### Task
Using the listing below, say how many of its lines hold "obtain". Offer nothing beyond the number.
--- START ---
/-! ### Decay on the horizontal segments -/

/-- **Uniform decay of `F_t` across the strip.** For `t > 0`, `‖F_t(x + iT')‖ → 0` as `|T'| → ∞`
uniformly in `c' ≤ x ≤ c`: `F_t = [f(2w)Γ(w)π^{−w}] · π^{w}Γ(1−w)t^{2w−2}`, where the first factor
is `O(e^{−|im w|})` (Phragmén–Lindelöf, `exists_norm_le_exp_neg_abs_im`) and the second is bounded.
[cite: Titchmarsh1986, §2.13] -/
theorem integrand_decay (hG : Differentiable ℂ G)
    (hfin : ∃ A B : ℝ, ∀ s : ℂ, ‖G s‖ ≤ A * Real.exp (‖s‖ ^ B)) (hP : P ≠ 0)
    (ha : ∀ s : ℂ, 1 < s.re → LSeriesSummable a s ∧ P.eval s * LSeries a s = G s)
    (hb : ∀ s : ℂ, s.re < -α → LSeriesSummable b (1 - s))
    (hfe : ∀ s : ℂ, s.re < -α → P.eval s ≠ 0 → (∀ n : ℕ, s ≠ -(2 * (n : ℂ))) →
      G s / P.eval s * Complex.Gamma (s / 2) * (π : ℂ) ^ (-s / 2) =
        LSeries b (1 - s) * Complex.Gamma (1 / 2 - s / 2) * (π : ℂ) ^ (-(1 - s) / 2))
    (hc : 1 / 2 < c) (hc1 : c < 1) (hc'α : 2 * c' < -α) (hc'h : c' ≤ -1 / 2)
    (hc'N : ∀ n : ℕ, c' ≠ -n)
    (hroots : ∀ ρ : ℂ, P.eval ρ = 0 → ρ.re / 2 ≠ c ∧ ρ.re / 2 ≠ c' ∧ |ρ.im| / 2 < T)
    {t : ℝ} (ht : 0 < t) {F : ℂ → ℂ}
    (hF : ∀ w, F w = G (2 * w) / P.eval (2 * w) * (Complex.Gamma w * Complex.Gamma (1 - w)) *
      (t : ℂ) ^ (2 * w - 2)) :
    ∀ ε : ℝ, 0 < ε → ∃ T₀ : ℝ, ∀ T' : ℝ, T₀ ≤ |T'| → ∀ x ∈ Icc c' c,
      ‖F (x + T' * I)‖ ≤ ε := by
  have hPc' : ∀ y : ℝ, P.eval (2 * ((c' : ℂ) + y * I)) ≠ 0 := fun y h0 ↦ by
    have := (hroots _ h0).2.1; simp at this
  obtain ⟨K, T₁, hK, hdec⟩ :=
    exists_norm_le_exp_neg_abs_im hG hfin hP ha hb hfe hc hc1.le hc'α hc'h hc'N hPc'
  -- a bound `M` for `Γ(1 − x)`, `x ∈ [c', c]`
  obtain ⟨M, hM⟩ : ∃ M : ℝ, ∀ x ∈ Icc (1 - c) (1 - c'), Real.Gamma x ≤ M := by
    have hcont : ContinuousOn Real.Gamma (Icc (1 - c) (1 - c')) := by
      refine fun x hx ↦ (Real.differentiableAt_Gamma fun m hm ↦ ?_).continuousAt.continuousWithinAt
      have h0 : (0 : ℝ) ≤ m := Nat.cast_nonneg m
      have h1 := hx.1
      rw [hm] at h1
      linarith
    obtain ⟨M, hM⟩ := isCompact_Icc.exists_bound_of_continuousOn hcont
    exact ⟨M, fun x hx ↦ (Real.le_norm_self _).trans (hM x hx)⟩
  have hM0 : 0 ≤ M :=
    (Real.Gamma_pos_of_pos (by linarith : (0 : ℝ) < 1 - c)).le.trans (hM (1 - c) ⟨le_rfl, by linarith⟩)
  set Ct : ℝ := t ^ (2 * c - 2) + t ^ (2 * c' - 2) with hCt
  have hCt0 : 0 < Ct := by positivity
  set K' : ℝ := K * π * M * Ct with hK'
  have hK'0 : 0 ≤ K' := by positivity
  have hπ0 : (π : ℂ) ≠ 0 := ofReal_ne_zero.2 Real.pi_ne_zero
  intro ε hε
  refine ⟨max (max T₁ 1) (Real.log (K' / ε)), fun T' hT' x hx ↦ ?_⟩
  have hT₁ : T₁ ≤ |T'| := ((le_max_left _ _).trans (le_max_left _ _)).trans hT'
  set z : ℂ := (x : ℂ) + T' * I with hz
  have hzre : z.re = x := by simp [hz]
  have hzim : z.im = T' := by simp [hz]
  have hπz : (π : ℂ) ^ (-z) ≠ 0 := by
    rw [Complex.cpow_def_of_ne_zero hπ0]; exact Complex.exp_ne_zero _
  have hFz : F z = (G (2 * z) / P.eval (2 * z) * Complex.Gamma z * (π : ℂ) ^ (-z)) *
      (((π : ℂ) ^ (-z))⁻¹ * Complex.Gamma (1 - z) * (t : ℂ) ^ (2 * z - 2)) := by
    rw [hF z, show (G (2 * z) / P.eval (2 * z) * Complex.Gamma z * (π : ℂ) ^ (-z)) *
      (((π : ℂ) ^ (-z))⁻¹ * Complex.Gamma (1 - z) * (t : ℂ) ^ (2 * z - 2)) =
      G (2 * z) / P.eval (2 * z) * (Complex.Gamma z * Complex.Gamma (1 - z)) * (t : ℂ) ^ (2 * z - 2) *
        ((π : ℂ) ^ (-z) * ((π : ℂ) ^ (-z))⁻¹) by ring, mul_inv_cancel₀ hπz, mul_one]
  -- the bounded factor
  have h1 : ‖((π : ℂ) ^ (-z))⁻¹‖ ≤ π := by
    rw [norm_inv, Complex.norm_cpow_eq_rpow_re_of_pos Real.pi_pos, neg_re, hzre,
      Real.rpow_neg Real.pi_pos.le, inv_inv]
    calc π ^ x ≤ π ^ (1 : ℝ) :=
          Real.rpow_le_rpow_of_exponent_le (by linarith [Real.pi_gt_three]) (by linarith [hx.2])
      _ = π := Real.rpow_one π
  have h2 : ‖Complex.Gamma (1 - z)‖ ≤ M := by
    have e : (1 : ℂ) - z = ((1 - x : ℝ) : ℂ) + ((-T' : ℝ) : ℂ) * I := by
      rw [hz]; push_cast; ring
    rw [e]
    exact (GammaVert.norm_Gamma_le_Gamma_re (by linarith [hx.2]) _).trans
      (hM _ ⟨by linarith [hx.2], by linarith [hx.1]⟩)
  have h3 : ‖(t : ℂ) ^ (2 * z - 2)‖ ≤ Ct := by
    rw [Complex.norm_cpow_eq_rpow_re_of_pos ht]
    have hre : (2 * z - 2).re = 2 * x - 2 := by simp [hzre]
    rw [hre, hCt]
    have hp1 : 0 ≤ t ^ (2 * c - 2) := Real.rpow_nonneg ht.le _
    have hp2 : 0 ≤ t ^ (2 * c' - 2) := Real.rpow_nonneg ht.le _
    rcases le_or_gt 1 t with h1t | h1t
    · have : t ^ (2 * x - 2) ≤ t ^ (2 * c - 2) :=
        Real.rpow_le_rpow_of_exponent_le h1t (by linarith [hx.2])
      linarith
    · have : t ^ (2 * x - 2) ≤ t ^ (2 * c' - 2) :=
        Real.rpow_le_rpow_of_exponent_ge ht h1t.le (by linarith [hx.1])
      linarith
  -- the decaying factor
  have h0 : ‖G (2 * z) / P.eval (2 * z) * Complex.Gamma z * (π : ℂ) ^ (-z)‖ ≤
      K * Real.exp (-|T'|) := by
    have := hdec z (by rw [hzre]; exact hx.1) (by rw [hzre]; exact hx.2) (by rw [hzim]; exact hT₁)
    rwa [hzim] at this
  -- `K' e^{-|T'|} ≤ ε`
  have hexp : K' * Real.exp (-|T'|) ≤ ε := by
    rcases eq_or_lt_of_le hK'0 with hK'z | hK'pos
    · rw [← hK'z, zero_mul]; exact hε.le
    · have hlog : Real.log (K' / ε) ≤ |T'| := (le_max_right _ _).trans hT'
      have hle : Real.exp (-|T'|) ≤ ε / K' := by
        rw [← Real.le_log_iff_exp_le (div_pos hε hK'pos), Real.log_div hε.ne' hK'pos.ne']
        rw [Real.log_div hK'pos.ne' hε.ne'] at hlog
        linarith
      calc K' * Real.exp (-|T'|) ≤ K' * (ε / K') := by gcongr
        _ = ε := by field_simp
  calc ‖F z‖ = ‖G (2 * z) / P.eval (2 * z) * Complex.Gamma z * (π : ℂ) ^ (-z)‖ *
        (‖((π : ℂ) ^ (-z))⁻¹‖ * ‖Complex.Gamma (1 - z)‖ * ‖(t : ℂ) ^ (2 * z - 2)‖) := by
        rw [hFz]; simp only [norm_mul]
    _ ≤ (K * Real.exp (-|T'|)) * (π * M * Ct) := by
        refine mul_le_mul h0 ?_ (by positivity) (by positivity)
        exact mul_le_mul (mul_le_mul h1 h2 (norm_nonneg _) Real.pi_pos.le) h3 (norm_nonneg _)
          (by positivity)
    _ = K' * Real.exp (-|T'|) := by rw [hK']; ring
    _ ≤ ε := hexp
--- END ---
### Answer box
3